I am confused about the reason and the strategy of batch size setting. A small batch size makes autocast not work but a big batch size would cause crash.

Here is my code:

import torch
import torch.nn as nn
import time

import argparse
parser = argparse.ArgumentParser()

BATCH_SIZE = 1024
# BATCH_SIZE = 10240

class Model(nn.Module):
    def __init__(self):
        super().__init__()

        layer = []
        for i in range(50):
            layer.append(nn.Linear(512, 512))
        self.layer = nn.Sequential(*layer)

    def forward(self, x):

        y = self.layer(x)

        return y

model = Model().cuda()
scaler = torch.cuda.amp.GradScaler()
optimizer = torch.optim.SGD(model.parameters(), lr=0.001)
loss_fn = nn.MSELoss()

d = []
label = []
for i in range(100):
    d.append(torch.randn(BATCH_SIZE, 512).cuda())
    label.append(torch.randn(BATCH_SIZE, 512).cuda())

print("################ with autocast #######################")

print_flag = False
time0 = time.time()
for i in range(len(d)):
    optimizer.zero_grad()
    with torch.cuda.amp.autocast():
        outputs = model(d[i])
        if not print_flag:
            print("dtype: ", outputs.dtype)
            print_flag = True
        loss = loss_fn(outputs, label[i])

    scaler.scale(loss).backward()
    scaler.step(optimizer)
    scaler.update()
    # loss.backward()
    # optimizer.step()

time1 = time.time()
print("with autocast cost: ", time1 - time0)

#######################################################
print("################ without autocast #######################")

print_flag = False
time0 = time.time()
for i in range(len(d)):
    optimizer.zero_grad()

    outputs = model(d[i])
    if not print_flag:
        print("dtype: ", outputs.dtype)
        print_flag = True
    loss = loss_fn(outputs, label[i])

    loss.backward()
    optimizer.step()

time1 = time.time()
print("without autocast cost: ", time1 - time0)

when BATCH_SIZE = 1024, the output is (on 3090)

################ with autocast #######################
dtype:  torch.float16
with autocast cost:  1.9760982990264893
################ without autocast #######################
dtype:  torch.float32
without autocast cost:  1.1353034973144531

when BATCH_SIZE = 10240, the output is

################ with autocast #######################
dtype:  torch.float16
with autocast cost:  2.055091619491577
################ without autocast #######################
dtype:  torch.float32
without autocast cost:  3.0732078552246094

CUDA operations are executed asynchronously, so you would need to synchronize the code before starting and stopping the timers via torch.cuda.synchronize() or use an event-based profiling.

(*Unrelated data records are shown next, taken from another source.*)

/-! ## `#Aut_K(f)`, `#Aut_R(f)` and the index `#Aut_K(f)/#Aut_R(f)` -/

omit φ in
/-- The quotient `Stab_{GL₂(K)}(f)/Kˣ` is in bijection with the tree's set of classes of stabilising
matrices modulo scalars (`stabilizerClass f '' stabilizerSet f`). [folklore] -/
theorem exists_equiv_quotient_stabilizerClass (f : BinaryQuartic K) :
    Nonempty (stabilizer (GL (Fin 2) K) f ⧸ (Subgroup.center (GL (Fin 2) K)).subgroupOf (stabilizer (GL (Fin 2) K) f) ≃
      (stabilizerClass f '' stabilizerSet f)) := by
  set S := stabilizer (GL (Fin 2) K) f
  set N := (Subgroup.center (GL (Fin 2) K)).subgroupOf S
  have hmemS : ∀ s : S, ((s : GL (Fin 2) K) : Matrix (Fin 2) (Fin 2) K) ∈ stabilizerSet f := fun s ↦
    ⟨det_coe_ne_zero _, mem_stabilizer_iff.mp s.2⟩
  -- the map `s ↦ class of ↑s`
  let F : S → stabilizerClass f '' stabilizerSet f := fun s ↦ ⟨stabilizerClass f (s : GL (Fin 2) K), _, hmemS s, rfl⟩
  have hF : ∀ s t : S, (QuotientGroup.leftRel N) s t → F s = F t := by
    intro s t hst
    rw [QuotientGroup.leftRel_apply, Subgroup.mem_subgroupOf] at hst
    obtain ⟨c, hc, hct⟩ := (mem_center_iff_exists_smul_one _).mp hst
    have ht : ((t : GL (Fin 2) K) : Matrix (Fin 2) (Fin 2) K) = c • ((s : GL (Fin 2) K) : Matrix (Fin 2) (Fin 2) K) := by
      have : (t : GL (Fin 2) K) = (s : GL (Fin 2) K) * ((s : GL (Fin 2) K)⁻¹ * t) := by group
      rw [this, Units.val_mul]
      change ((s : GL (Fin 2) K) : Matrix (Fin 2) (Fin 2) K) * (((s⁻¹ * t : S) : GL (Fin 2) K) : Matrix (Fin 2) (Fin 2) K) = _
      rw [hct, Matrix.mul_smul, Matrix.mul_one]
    apply Subtype.ext
    change stabilizerClass f _ = stabilizerClass f _
    rw [ht, stabilizerClass_smul f hc]
  refine ⟨Equiv.ofBijective (Quotient.lift F hF) ⟨?_, ?_⟩⟩
  · rintro ⟨s⟩ ⟨t⟩ hst
    change F s = F t at hst
    have hst' : stabilizerClass f ((s : GL (Fin 2) K) : Matrix (Fin 2) (Fin 2) K) =
        stabilizerClass f ((t : GL (Fin 2) K) : Matrix (Fin 2) (Fin 2) K) := congrArg Subtype.val hst
    obtain ⟨c, hc, hct⟩ := exists_smul_of_stabilizerClass_eq (hmemS t) hst'
    have hmem : s⁻¹ * t ∈ N := by
      rw [Subgroup.mem_subgroupOf, mem_center_iff_exists_smul_one]
      refine ⟨c, hc, ?_⟩
      have hs : IsUnit ((s : GL (Fin 2) K) : Matrix (Fin 2) (Fin 2) K).det :=
        isUnit_iff_ne_zero.mpr (det_coe_ne_zero _)
      change (((s : GL (Fin 2) K)⁻¹ * (t : GL (Fin 2) K) : GL (Fin 2) K) : Matrix (Fin 2) (Fin 2) K) = _
      rw [Units.val_mul, Matrix.coe_units_inv, hct, Matrix.mul_smul, Matrix.nonsing_inv_mul _ hs]
    exact Quotient.sound (QuotientGroup.leftRel_apply.mpr hmem)
  · rintro ⟨_, γ, hγ, rfl⟩
    refine ⟨Quotient.mk _ ⟨Matrix.GeneralLinearGroup.mkOfDetNeZero γ hγ.1, mem_stabilizer_iff.mpr hγ.2⟩, ?_⟩
    rfl

omit φ in
/-- **`#Aut_K(f) = [Stab_{GL₂(K)}(f) : Kˣ]` is the tree's `pgl2StabilizerCard f`** (the order of
the stabiliser of `f` in `PGL₂(K)`; both are `0` when infinite). [cite: BhargavaShankarAnnals2015, §3.2 (Aut_ℚ(f); published numbering)] -/
theorem relIndex_center_stabilizer (f : BinaryQuartic K) :
    (Subgroup.center (GL (Fin 2) K)).relIndex (stabilizer (GL (Fin 2) K) f) = pgl2StabilizerCard f := by
  obtain ⟨e⟩ := exists_equiv_quotient_stabilizerClass f
  rw [Subgroup.relIndex, Subgroup.index, Nat.card_congr e, Nat.card_coe_set_eq]
  rfl

/-- `#Aut_R(f) = [Stab_{GL₂(K)}(f) ∩ Kˣ·GL₂(R) : Kˣ]`: the order of the stabiliser of `f ∈ V_K` in
`PGL₂(R)` (Bhargava–Shankar's `Aut_ℤ(f')`, `Aut_{ℤ_p}(f')`; `0` if infinite).
[cite: BhargavaShankarAnnals2015, §3.2 (Aut_ℤ(f'); published numbering)] -/
def autIntCard (f : BinaryQuartic K) : ℕ :=
  (Subgroup.center (GL (Fin 2) K)).relIndex (stabilizer (GL (Fin 2) K) f ⊓ integralUpToScalars φ)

Your current profiling code does not measure the runtime and is invalid.

I have another try but still slower. Here is my code and output. The GPU is 2060 super.

import torch
import torch.nn as nn
import time

import argparse
parser = argparse.ArgumentParser()


class Model(nn.Module):
    def __init__(self):
        super().__init__()

        layer = []
        for i in range(5):
            layer.append(nn.Linear(128, 128))
        self.layer = nn.Sequential(*layer)

    def forward(self, x):

        y = self.layer(x)

        return y

model = Model().cuda()
scaler = torch.cuda.amp.GradScaler()
optimizer = torch.optim.SGD(model.parameters(), lr=0.001)
loss_fn = nn.MSELoss()

d = []
label = []
for i in range(1000):
    d.append(torch.randn(20, 128).cuda())
    label.append(torch.randn(20, 128).cuda())

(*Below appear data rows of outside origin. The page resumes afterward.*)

import Literature.Computability.AlgebraicComplexity.GaussianCoefficientUnimodality
import HarnessLib

/-!
# Pak–Panova 2013: strict unimodality of the `q`-binomial coefficients (Theorem 1, as printed)

Topic `Literature/Computability/AlgebraicComplexity` (cell val-lit, cross-ladder typing seat x2;
row X2-PP13). Typed literature: the STATEMENT of record of

* I. Pak, G. Panova, *Strict unimodality of `q`-binomial coefficients*, C. R. Math. Acad. Sci.
  Paris 351 (2013) 415–418 = arXiv:1306.5085 [PakPanova2013], Theorem 1:

  "For all `ℓ, m ≥ 8`, we have the following strict inequalities:
  `(∘)  p_1(ℓ,m) < … < p_{⌊ℓm/2⌋}(ℓ,m) = p_{⌈ℓm/2⌉}(ℓ,m) > … > p_{ℓm-1}(ℓ,m)`",

  where (ibid., Introduction) `binom(m+ℓ, m)_q = Σ_{n=0}^{ℓm} p_n(ℓ,m) qⁿ`, i.e. `p_n(ℓ,m)` is the
  number of partitions of `n` with at most `ℓ` parts, each at most `m` — the tree's
  `boxPartitionCount n ℓ m` (`DIP20MultiplicityObstructions.lean`, DIP20's `p_n(ℓ,m)`; the same
  numbers as in Sylvester's theorem `boxPartitionCount_unimodal` of
  `GaussianCoefficientUnimodality.lean`).

The chain `(∘)` for one pair `(ℓ, m)` is the predicate `StrictGaussianChain ℓ m` (three clauses:
strict increase from `p_1` up to `p_{⌊ℓm/2⌋}`, the middle equality, strict decrease from
`p_{⌈ℓm/2⌉}` down to `p_{ℓm-1}`), and the named fact is
`PakPanova2013_thm_1 : ∀ ℓ m ≥ 8, StrictGaussianChain ℓ m` (D-0014: a published theorem the tree
does not yet prove; val-lit t05 g4 holds the registry claim to PROVE it in-tree from the tree's
Sylvester formula `kroneckerCoeff_rectangle_rectangle_twoRow` = PP13 Lemma 3 and the tree's
Kronecker semigroup property `ikenmeyerPanova2017_semigroup_holds` /
`kroneckerCoeff_pos_of_getD_add` = PP13 Thm. 4, along the printed Additivity Lemma 2 and the finite
base grid of the proof of Thm. 6; the discharge will be `PakPanova2013_thm_1_holds`).

Proved here (API, no facts): the middle equality and the decreasing half of `(∘)` follow from the
increasing half by the complement symmetry `p_k(ℓ,m) = p_{ℓm-k}(ℓ,m)` (`boxPartitionCount_compl`),
so `(∘)` — and the fact — reduce to the strict increase below the middle
(`strictGaussianChain_of_lt_below`, `PakPanova2013_thm_1_of_lt_below`); conversely the fact
delivers the strict increase in the shape consumed by DIP20 Cor. 4.8's bridge
`DIP20_cor_4_8_of_strict_unimodality` for its main range `n ≥ 10` (`PakPanova2013_thm_1.lt_succ`).
NOT typed here (scope, lead-bip rulings 14:21Z/14:35Z): Lemma 2 (Additivity), Thm. 6 (the pairs
`2 ≤ ℓ ≤ m` for which `(∘)` holds, with the nine exceptional pairs
`(5,6), (5,10), (5,14), (6,6), (6,7), (6,9), (6,11), (6,13), (7,10)` "where the middle three
coefficients … are equal") — being PROVED in-tree by the claim holder rather than typed as facts;
Lemma 3 and Thm. 4 are already tree theorems (above).

Honest framing: combinatorics of Gaussian coefficients; typed ≠ proved; nothing here bears on
VP versus VNP, which is NOT proved.

## References

* [PakPanova2013] I. Pak, G. Panova, C. R. Math. Acad. Sci. Paris 351 (2013) 415–418 =
  arXiv:1306.5085, Thm. 1 (held text `paper:arxiv-1306.5085` p0002.txt:L35–L41), Lemma 2
  (p0002.txt:L52), Lemma 3 and Thm. 4 (p0003.txt), Thm. 6 and proofs (p0004.txt).
* [PakPanova2014Unimodality] I. Pak, G. Panova, *Unimodality via Kronecker products*,
  J. Algebraic Combin. 40 (2014) = arXiv:1304.5044 (Sylvester's theorem; tree file
  `GaussianCoefficientUnimodality.lean`).
* [DorflerIkenmeyerPanova2020] J. Dörfler, C. Ikenmeyer, G. Panova, SIAM J. Appl. Algebra Geom. 4
  (2020) = arXiv:1901.04576, Cor. 4.8 (consumer: `DIP20_cor_4_8_of_strict_unimodality`).
-/

namespace Literature.Computability.AlgebraicComplexity

/-- **The chain `(∘)` of Pak–Panova 2013, Thm. 1, for one pair `(ℓ, m)`** ("we have the following
strict inequalities: `p_1(ℓ,m) < … < p_{⌊ℓm/2⌋}(ℓ,m) = p_{⌈ℓm/2⌉}(ℓ,m) > … > p_{ℓm-1}(ℓ,m)`"),
with `p_k(ℓ,m) = boxPartitionCount k ℓ m`, `N = ℓm`, `⌊N/2⌋ = N / 2`, `⌈N/2⌉ = (N + 1) / 2`:
(i) `p_k < p_{k+1}` whenever `1 ≤ k` and `k + 1 ≤ ⌊N/2⌋`; (ii) `p_{⌊N/2⌋} = p_{⌈N/2⌉}`;
(iii) `p_{k+1} < p_k` whenever `⌈N/2⌉ ≤ k` and `k + 1 ≤ N - 1`. (The chain starts at `p_1`:
`p_0 = p_1 = 1` is never strict.)
[cite: PakPanova2013, Thm. 1 eq. (∘) (held paper:arxiv-1306.5085 p0002.txt:L37–L41)] -/
def StrictGaussianChain (ℓ m : ℕ) : Prop :=
  (∀ k : ℕ, 1 ≤ k → k + 1 ≤ ℓ * m / 2 →
      boxPartitionCount k ℓ m < boxPartitionCount (k + 1) ℓ m) ∧
    boxPartitionCount (ℓ * m / 2) ℓ m = boxPartitionCount ((ℓ * m + 1) / 2) ℓ m ∧
    (∀ k : ℕ, (ℓ * m + 1) / 2 ≤ k → k + 1 ≤ ℓ * m - 1 →
      boxPartitionCount (k + 1) ℓ m < boxPartitionCount k ℓ m)

/-- **Pak–Panova 2013, Theorem 1 (strict unimodality of `q`-binomial coefficients), AS PRINTED:**
"For all `ℓ, m ≥ 8`, we have the following strict inequalities:
`(∘)  p_1(ℓ,m) < … < p_{⌊ℓm/2⌋}(ℓ,m) = p_{⌈ℓm/2⌉}(ℓ,m) > … > p_{ℓm-1}(ℓ,m)`", where
`binom(m+ℓ,m)_q = Σ_{n=0}^{ℓm} p_n(ℓ,m) qⁿ` (`p_n(ℓ,m)` = number of partitions of `n` with at most `ℓ`
parts, each at most `m` = `boxPartitionCount n ℓ m`). Named fact (D-0014): proved in print from
Lemma 3 (`g(m^ℓ, m^ℓ, (ℓm-k, k)) = p_k(ℓ,m) - p_{k-1}(ℓ,m)`; tree:
`kroneckerCoeff_rectangle_rectangle_twoRow`), the Kronecker semigroup property Thm. 4
([CHM]; tree: `ikenmeyerPanova2017_semigroup_holds`), the Additivity Lemma 2 and a direct
calculation for `8 ≤ ℓ, m ≤ 15` (proof of Thm. 6); "the remaining cases are covered in Theorem 6".
[cite: PakPanova2013, Thm. 1 (held paper:arxiv-1306.5085 p0002.txt:L35–L41)] -/
def PakPanova2013_thm_1 : Prop :=
  ∀ ℓ m : ℕ, 8 ≤ ℓ → 8 ≤ m → StrictGaussianChain ℓ m

/-- Unfolding of the chain predicate. [cite: PakPanova2013, Thm. 1 eq. (∘)] -/
theorem strictGaussianChain_iff (ℓ m : ℕ) :
    StrictGaussianChain ℓ m ↔
      (∀ k : ℕ, 1 ≤ k → k + 1 ≤ ℓ * m / 2 →
          boxPartitionCount k ℓ m < boxPartitionCount (k + 1) ℓ m) ∧
        boxPartitionCount (ℓ * m / 2) ℓ m = boxPartitionCount ((ℓ * m + 1) / 2) ℓ m ∧
        (∀ k : ℕ, (ℓ * m + 1) / 2 ≤ k → k + 1 ≤ ℓ * m - 1 →
          boxPartitionCount (k + 1) ℓ m < boxPartitionCount k ℓ m) :=
  Iff.rfl

/-- **`(∘)` reduces to its increasing half**: the middle equality `p_{⌊N/2⌋} = p_{⌈N/2⌉}` and the
strict decrease `p_{⌈N/2⌉} > … > p_{N-1}` follow from the strict increase `p_1 < … < p_{⌊N/2⌋}` by
the complement symmetry `p_k(ℓ,m) = p_{ℓm-k}(ℓ,m)` (`boxPartitionCount_compl`; Pak–Panova:
the sequence is "symmetric"). [cite: PakPanova2013, Thm. 1 eq. (∘)] [cite: PakPanova2014Unimodality, §1 Thm. 1.1 (symmetry)] -/
theorem strictGaussianChain_of_lt_below {ℓ m : ℕ}
    (h : ∀ k : ℕ, 1 ≤ k → k + 1 ≤ ℓ * m / 2 →
      boxPartitionCount k ℓ m < boxPartitionCount (k + 1) ℓ m) :
    StrictGaussianChain ℓ m := by
  refine ⟨h, ?_, ?_⟩
  · rw [boxPartitionCount_compl (show ℓ * m / 2 ≤ ℓ * m by omega),
      show ℓ * m - ℓ * m / 2 = (ℓ * m + 1) / 2 by omega]
  · intro k hk hk'
    rw [boxPartitionCount_compl (show k + 1 ≤ ℓ * m by omega),
      boxPartitionCount_compl (show k ≤ ℓ * m by omega)]
    have h' := h (ℓ * m - (k + 1)) (by omega) (by omega)
    rwa [show ℓ * m - (k + 1) + 1 = ℓ * m - k by omega] at h'

/-- **Thm. 1 reduces to the strict increase below the middle** for all `ℓ, m ≥ 8` (the shape a
discharge has to establish; the rest of `(∘)` is `strictGaussianChain_of_lt_below`).
[cite: PakPanova2013, Thm. 1] -/
theorem PakPanova2013_thm_1_of_lt_below
    (h : ∀ ℓ m : ℕ, 8 ≤ ℓ → 8 ≤ m → ∀ k : ℕ, 1 ≤ k → k + 1 ≤ ℓ * m / 2 →
      boxPartitionCount k ℓ m < boxPartitionCount (k + 1) ℓ m) :
    PakPanova2013_thm_1 :=
  fun ℓ m hℓ hm => strictGaussianChain_of_lt_below (h ℓ m hℓ hm)

/-- **The increasing half of Thm. 1 in the letters of DIP20 Cor. 4.8** (`ℓ = n+1`, `m = n-2`,
both `≥ 8` iff `n ≥ 10`; `ℓm = (n+1)(n-2) = n²-n-2`, so DIP20's `2(n+k+1) ≤ n²+n-2`, i.e.
`2(k+1) ≤ n²-n-2`, is `k + 1 ≤ ⌊ℓm/2⌋`): for `n ≥ 10` and `1 ≤ k` with `2(n+k+1) ≤ n²+n-2`,
`p_k(n+1,n-2) < p_{k+1}(n+1,n-2)` — the main range of hypothesis (H2) of
`DIP20_cor_4_8_of_strict_unimodality` (its cases `n = 7, 8, 9` are the pairs `(8,5), (9,6), (10,7)`
of Thm. 6, not covered by Thm. 1). [cite: PakPanova2013, Thm. 1] [cite: DorflerIkenmeyerPanova2020, Cor. 4.8 (proof, arXiv p. 12)] -/
theorem PakPanova2013_thm_1.lt_succ (h : PakPanova2013_thm_1) {n k : ℕ} (hn : 10 ≤ n)
    (hk : 1 ≤ k) (hnk : 2 * (n + k + 1) ≤ n ^ 2 + n - 2) :
    boxPartitionCount k (n + 1) (n - 2) < boxPartitionCount (k + 1) (n + 1) (n - 2) := by
  refine (h (n + 1) (n - 2) (by omega) (by omega)).1 k hk ?_
  obtain ⟨t, rfl⟩ : ∃ t, n = t + 2 := ⟨n - 2, by omega⟩
  rw [show t + 2 - 2 = t from rfl]
  have h' : 2 * (t + 2 + k + 1) ≤ (t + 2) ^ 2 + (t + 2) - 2 := hnk
  ring_nf at h' ⊢
  omega

end Literature.Computability.AlgebraicComplexity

print("################ with autocast #######################")

print_flag = False
torch.cuda.synchronize()
time0 = time.time()
for i in range(len(d)):
    optimizer.zero_grad()
    with torch.cuda.amp.autocast():
        outputs = model(d[i])
        if not print_flag:
            print("dtype: ", outputs.dtype)
            print_flag = True
        loss = loss_fn(outputs, label[i])

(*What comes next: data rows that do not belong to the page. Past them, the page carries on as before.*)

import Summits.MatrixMultiplication.MatrixMultiplication.Theorems.ObstructionDescentRankMethodsBlind
import Literature.Barriers.MatrixMultiplication.LinearRankMethodBarrierProofs

/-!
# Rung R2 of the degree axis holds: item 30921 `RankMethodsBlindPastCactus` closed
(decomp-mm · lens 3 · gen 18)

`rankMethodsBlindPastCactus_holds`: the aside item 30921 of `route-MatrixMultiplication-ObstructionDescent`, by
`ObstructionDescentRankMethodsBlind.rankMethodsBlindPastCactus_of` instantiated at the tree's THEOREM
`Literature.Barriers.MatrixMultiplication.Buczynski2026_cactusBarrier_segre_holds` (Buczyński's cactus barrier for
three-factor Segre formats, proved in `LinearRankMethodBarrierProofs.lean`).  Sorry-free; standard axioms.
[cite: Buczynski2026, Thm. 2 / Cor. 13 / §1.3; LandsbergGCT2017, §10.2.2 (p. 289)]
-/

set_option linter.dupNamespace false
set_option autoImplicit false

namespace Summit.MatrixMultiplication.MatrixMultiplication.Theorems.ObstructionDescentRankMethodsBlind

open Summit.MatrixMultiplication.MatrixMultiplication.Theses.ObstructionDescent (RankMethodsBlindPastCactus)

/-- **Item 30921 holds**: past the cactus wall `m ≥ 6n² − 4`, linear rank methods are blind on
`GL_m³·pad_m⟨n,n,n⟩`. [cite: Buczynski2026, Thm. 2 / Cor. 13 / §1.3] -/
theorem rankMethodsBlindPastCactus_holds : RankMethodsBlindPastCactus :=
  rankMethodsBlindPastCactus_of
    (fun a b c ha hb hc hι hκ hμ p q L k hk t =>
      Literature.Barriers.MatrixMultiplication.Buczynski2026_cactusBarrier_segre_holds a b c ha hb hc hι hκ hμ
        p q L k hk t)

end Summit.MatrixMultiplication.MatrixMultiplication.Theorems.ObstructionDescentRankMethodsBlind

    scaler.scale(loss).backward()
    scaler.step(optimizer)
    scaler.update()
    # loss.backward()
    # optimizer.step()

torch.cuda.synchronize()
time1 = time.time()
print("with autocast cost: ", time1 - time0)

#######################################################
print("################ without autocast #######################")

print_flag = False
torch.cuda.synchronize()
time0 = time.time()
for i in range(len(d)):
    optimizer.zero_grad()

    outputs = model(d[i])
    if not print_flag:
        print("dtype: ", outputs.dtype)
        print_flag = True
    loss = loss_fn(outputs, label[i])

    loss.backward()
    optimizer.step()

torch.cuda.synchronize()
time1 = time.time()
print("without autocast cost: ", time1 - time0)


output:

################ with autocast #######################
dtype:  torch.float16
with autocast cost:  10.757721424102783
################ without autocast #######################
dtype:  torch.float32
without autocast cost:  0.9863979816436768

I “warm up” the machine before count the time.

import torch
import torch.nn as nn
import time

import argparse
parser = argparse.ArgumentParser()


class Model(nn.Module):
    def __init__(self):
        super().__init__()

        layer = []
        for i in range(5):
            layer.append(nn.Linear(128, 128))
        self.layer = nn.Sequential(*layer)

    def forward(self, x):

        y = self.layer(x)

        return y

model = Model().cuda()
scaler = torch.cuda.amp.GradScaler()
optimizer = torch.optim.SGD(model.parameters(), lr=0.001)
loss_fn = nn.MSELoss()

d = []
label = []
for i in range(1000):
    d.append(torch.randn(20, 128).cuda())
    label.append(torch.randn(20, 128).cuda())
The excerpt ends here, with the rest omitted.